For the data below, work out the number of lines containing the string "arXiv" and answer with that number only.

→ **Data for this task**:
-----

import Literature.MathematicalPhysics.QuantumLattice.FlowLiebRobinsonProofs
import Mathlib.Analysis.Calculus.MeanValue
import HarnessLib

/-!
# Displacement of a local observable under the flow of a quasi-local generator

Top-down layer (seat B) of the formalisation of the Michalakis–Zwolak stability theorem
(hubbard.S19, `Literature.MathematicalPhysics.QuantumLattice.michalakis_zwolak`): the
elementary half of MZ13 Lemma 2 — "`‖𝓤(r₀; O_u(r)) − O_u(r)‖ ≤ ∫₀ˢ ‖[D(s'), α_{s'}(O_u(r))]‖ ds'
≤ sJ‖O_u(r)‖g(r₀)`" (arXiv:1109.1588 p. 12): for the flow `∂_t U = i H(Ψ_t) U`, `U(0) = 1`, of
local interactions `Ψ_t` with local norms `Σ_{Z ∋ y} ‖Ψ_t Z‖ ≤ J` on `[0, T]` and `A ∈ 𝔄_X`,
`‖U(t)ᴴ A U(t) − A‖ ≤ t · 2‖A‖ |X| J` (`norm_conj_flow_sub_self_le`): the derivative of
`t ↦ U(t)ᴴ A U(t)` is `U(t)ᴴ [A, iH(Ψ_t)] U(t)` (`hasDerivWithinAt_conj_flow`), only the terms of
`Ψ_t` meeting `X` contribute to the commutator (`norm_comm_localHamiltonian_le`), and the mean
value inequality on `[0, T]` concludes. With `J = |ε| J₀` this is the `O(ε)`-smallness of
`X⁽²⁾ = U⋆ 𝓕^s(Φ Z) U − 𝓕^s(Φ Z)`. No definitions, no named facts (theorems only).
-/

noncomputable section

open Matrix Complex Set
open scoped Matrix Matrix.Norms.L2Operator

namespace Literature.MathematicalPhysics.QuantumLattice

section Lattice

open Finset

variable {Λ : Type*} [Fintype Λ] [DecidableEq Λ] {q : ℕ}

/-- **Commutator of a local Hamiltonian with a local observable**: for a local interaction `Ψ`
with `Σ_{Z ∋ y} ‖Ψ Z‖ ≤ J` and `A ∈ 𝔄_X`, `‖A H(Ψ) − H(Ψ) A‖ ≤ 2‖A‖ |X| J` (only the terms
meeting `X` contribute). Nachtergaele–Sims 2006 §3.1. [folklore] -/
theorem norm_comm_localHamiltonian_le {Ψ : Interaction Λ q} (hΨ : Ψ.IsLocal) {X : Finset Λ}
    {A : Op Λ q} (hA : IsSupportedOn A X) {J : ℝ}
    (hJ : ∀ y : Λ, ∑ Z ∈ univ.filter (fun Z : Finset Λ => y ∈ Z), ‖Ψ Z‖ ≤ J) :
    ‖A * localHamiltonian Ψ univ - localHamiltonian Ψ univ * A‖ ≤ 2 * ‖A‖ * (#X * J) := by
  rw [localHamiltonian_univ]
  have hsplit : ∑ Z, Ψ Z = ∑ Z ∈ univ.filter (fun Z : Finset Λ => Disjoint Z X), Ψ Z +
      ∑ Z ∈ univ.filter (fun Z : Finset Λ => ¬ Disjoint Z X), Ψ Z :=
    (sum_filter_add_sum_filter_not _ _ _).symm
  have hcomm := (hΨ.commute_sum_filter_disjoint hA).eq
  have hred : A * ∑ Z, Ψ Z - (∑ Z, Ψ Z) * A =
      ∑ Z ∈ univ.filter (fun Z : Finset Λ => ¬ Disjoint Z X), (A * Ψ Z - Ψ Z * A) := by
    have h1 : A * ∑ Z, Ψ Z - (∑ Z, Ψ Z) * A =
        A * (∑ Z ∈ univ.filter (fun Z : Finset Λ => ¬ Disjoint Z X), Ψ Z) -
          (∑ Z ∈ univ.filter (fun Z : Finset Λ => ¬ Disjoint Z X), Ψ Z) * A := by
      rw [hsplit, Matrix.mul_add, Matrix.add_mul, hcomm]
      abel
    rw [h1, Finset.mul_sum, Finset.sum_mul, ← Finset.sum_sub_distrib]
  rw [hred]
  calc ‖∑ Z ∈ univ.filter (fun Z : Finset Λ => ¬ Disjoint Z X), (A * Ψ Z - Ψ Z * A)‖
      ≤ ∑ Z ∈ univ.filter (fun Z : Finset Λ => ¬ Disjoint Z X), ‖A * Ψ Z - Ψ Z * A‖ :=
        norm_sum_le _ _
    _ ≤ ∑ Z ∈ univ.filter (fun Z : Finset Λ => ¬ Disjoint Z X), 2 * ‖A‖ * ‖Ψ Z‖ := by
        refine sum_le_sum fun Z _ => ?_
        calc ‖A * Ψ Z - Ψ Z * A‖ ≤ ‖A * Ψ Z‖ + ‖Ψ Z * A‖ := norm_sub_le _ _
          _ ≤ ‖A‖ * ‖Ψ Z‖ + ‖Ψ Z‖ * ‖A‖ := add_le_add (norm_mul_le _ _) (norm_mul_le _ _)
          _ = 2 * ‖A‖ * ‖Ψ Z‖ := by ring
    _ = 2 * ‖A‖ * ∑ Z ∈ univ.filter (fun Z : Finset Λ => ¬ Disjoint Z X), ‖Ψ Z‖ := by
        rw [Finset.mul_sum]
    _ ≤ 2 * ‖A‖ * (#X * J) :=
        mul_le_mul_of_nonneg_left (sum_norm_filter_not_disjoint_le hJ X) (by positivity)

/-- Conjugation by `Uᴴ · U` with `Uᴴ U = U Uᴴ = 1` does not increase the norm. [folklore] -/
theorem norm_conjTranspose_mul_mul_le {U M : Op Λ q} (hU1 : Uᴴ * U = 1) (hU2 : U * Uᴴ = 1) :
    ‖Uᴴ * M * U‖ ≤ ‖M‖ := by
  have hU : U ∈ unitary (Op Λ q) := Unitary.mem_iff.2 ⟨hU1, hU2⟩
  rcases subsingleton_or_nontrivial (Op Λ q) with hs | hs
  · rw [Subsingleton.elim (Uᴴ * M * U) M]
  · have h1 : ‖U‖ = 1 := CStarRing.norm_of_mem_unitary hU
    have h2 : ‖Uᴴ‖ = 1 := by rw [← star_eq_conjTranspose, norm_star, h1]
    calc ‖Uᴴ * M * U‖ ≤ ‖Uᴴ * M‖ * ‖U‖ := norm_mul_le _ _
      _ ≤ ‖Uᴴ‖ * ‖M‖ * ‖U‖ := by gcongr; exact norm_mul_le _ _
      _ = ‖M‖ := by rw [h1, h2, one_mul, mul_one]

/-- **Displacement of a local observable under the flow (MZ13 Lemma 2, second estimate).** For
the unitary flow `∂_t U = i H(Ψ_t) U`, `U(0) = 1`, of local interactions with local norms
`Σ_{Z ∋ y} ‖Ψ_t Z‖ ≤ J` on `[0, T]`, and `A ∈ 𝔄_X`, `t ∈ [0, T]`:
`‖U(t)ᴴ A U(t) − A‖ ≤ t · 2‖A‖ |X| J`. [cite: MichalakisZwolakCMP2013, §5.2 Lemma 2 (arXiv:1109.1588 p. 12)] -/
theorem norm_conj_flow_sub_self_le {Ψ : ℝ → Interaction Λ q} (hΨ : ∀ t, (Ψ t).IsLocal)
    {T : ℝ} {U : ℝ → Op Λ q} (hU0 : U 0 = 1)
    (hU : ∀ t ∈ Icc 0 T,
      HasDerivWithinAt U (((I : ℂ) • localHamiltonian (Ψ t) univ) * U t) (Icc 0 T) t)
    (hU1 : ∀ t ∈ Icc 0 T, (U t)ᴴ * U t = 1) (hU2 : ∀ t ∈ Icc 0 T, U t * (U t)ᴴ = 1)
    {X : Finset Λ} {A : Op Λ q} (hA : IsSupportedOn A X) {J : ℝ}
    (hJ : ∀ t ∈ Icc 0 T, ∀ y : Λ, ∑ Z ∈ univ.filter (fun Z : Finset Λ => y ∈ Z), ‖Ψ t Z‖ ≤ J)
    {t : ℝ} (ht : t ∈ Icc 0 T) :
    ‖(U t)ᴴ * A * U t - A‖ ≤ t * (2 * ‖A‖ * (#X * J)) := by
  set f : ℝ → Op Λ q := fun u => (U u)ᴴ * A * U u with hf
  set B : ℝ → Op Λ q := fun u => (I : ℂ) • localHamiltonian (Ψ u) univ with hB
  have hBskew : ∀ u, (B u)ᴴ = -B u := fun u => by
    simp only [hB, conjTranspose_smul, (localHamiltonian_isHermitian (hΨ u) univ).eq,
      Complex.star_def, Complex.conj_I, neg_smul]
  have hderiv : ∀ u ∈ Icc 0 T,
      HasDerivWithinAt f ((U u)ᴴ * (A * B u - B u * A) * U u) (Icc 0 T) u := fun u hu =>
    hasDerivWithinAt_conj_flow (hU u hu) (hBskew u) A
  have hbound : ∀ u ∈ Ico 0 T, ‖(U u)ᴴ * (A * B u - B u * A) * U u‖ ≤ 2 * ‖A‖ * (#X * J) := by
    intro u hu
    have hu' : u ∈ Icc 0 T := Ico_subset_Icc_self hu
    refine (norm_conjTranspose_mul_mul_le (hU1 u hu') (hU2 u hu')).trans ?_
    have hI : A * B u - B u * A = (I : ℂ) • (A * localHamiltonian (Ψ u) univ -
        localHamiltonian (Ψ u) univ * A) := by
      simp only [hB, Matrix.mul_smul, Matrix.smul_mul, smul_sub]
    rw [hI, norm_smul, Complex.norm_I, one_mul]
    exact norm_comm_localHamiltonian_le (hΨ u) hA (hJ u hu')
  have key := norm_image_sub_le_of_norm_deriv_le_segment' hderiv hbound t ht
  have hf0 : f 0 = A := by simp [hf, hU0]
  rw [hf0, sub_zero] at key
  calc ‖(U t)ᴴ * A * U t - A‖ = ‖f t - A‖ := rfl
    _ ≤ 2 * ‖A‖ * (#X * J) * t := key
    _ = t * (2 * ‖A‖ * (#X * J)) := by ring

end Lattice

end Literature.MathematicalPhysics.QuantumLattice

-----

→ **Solved problem**:
2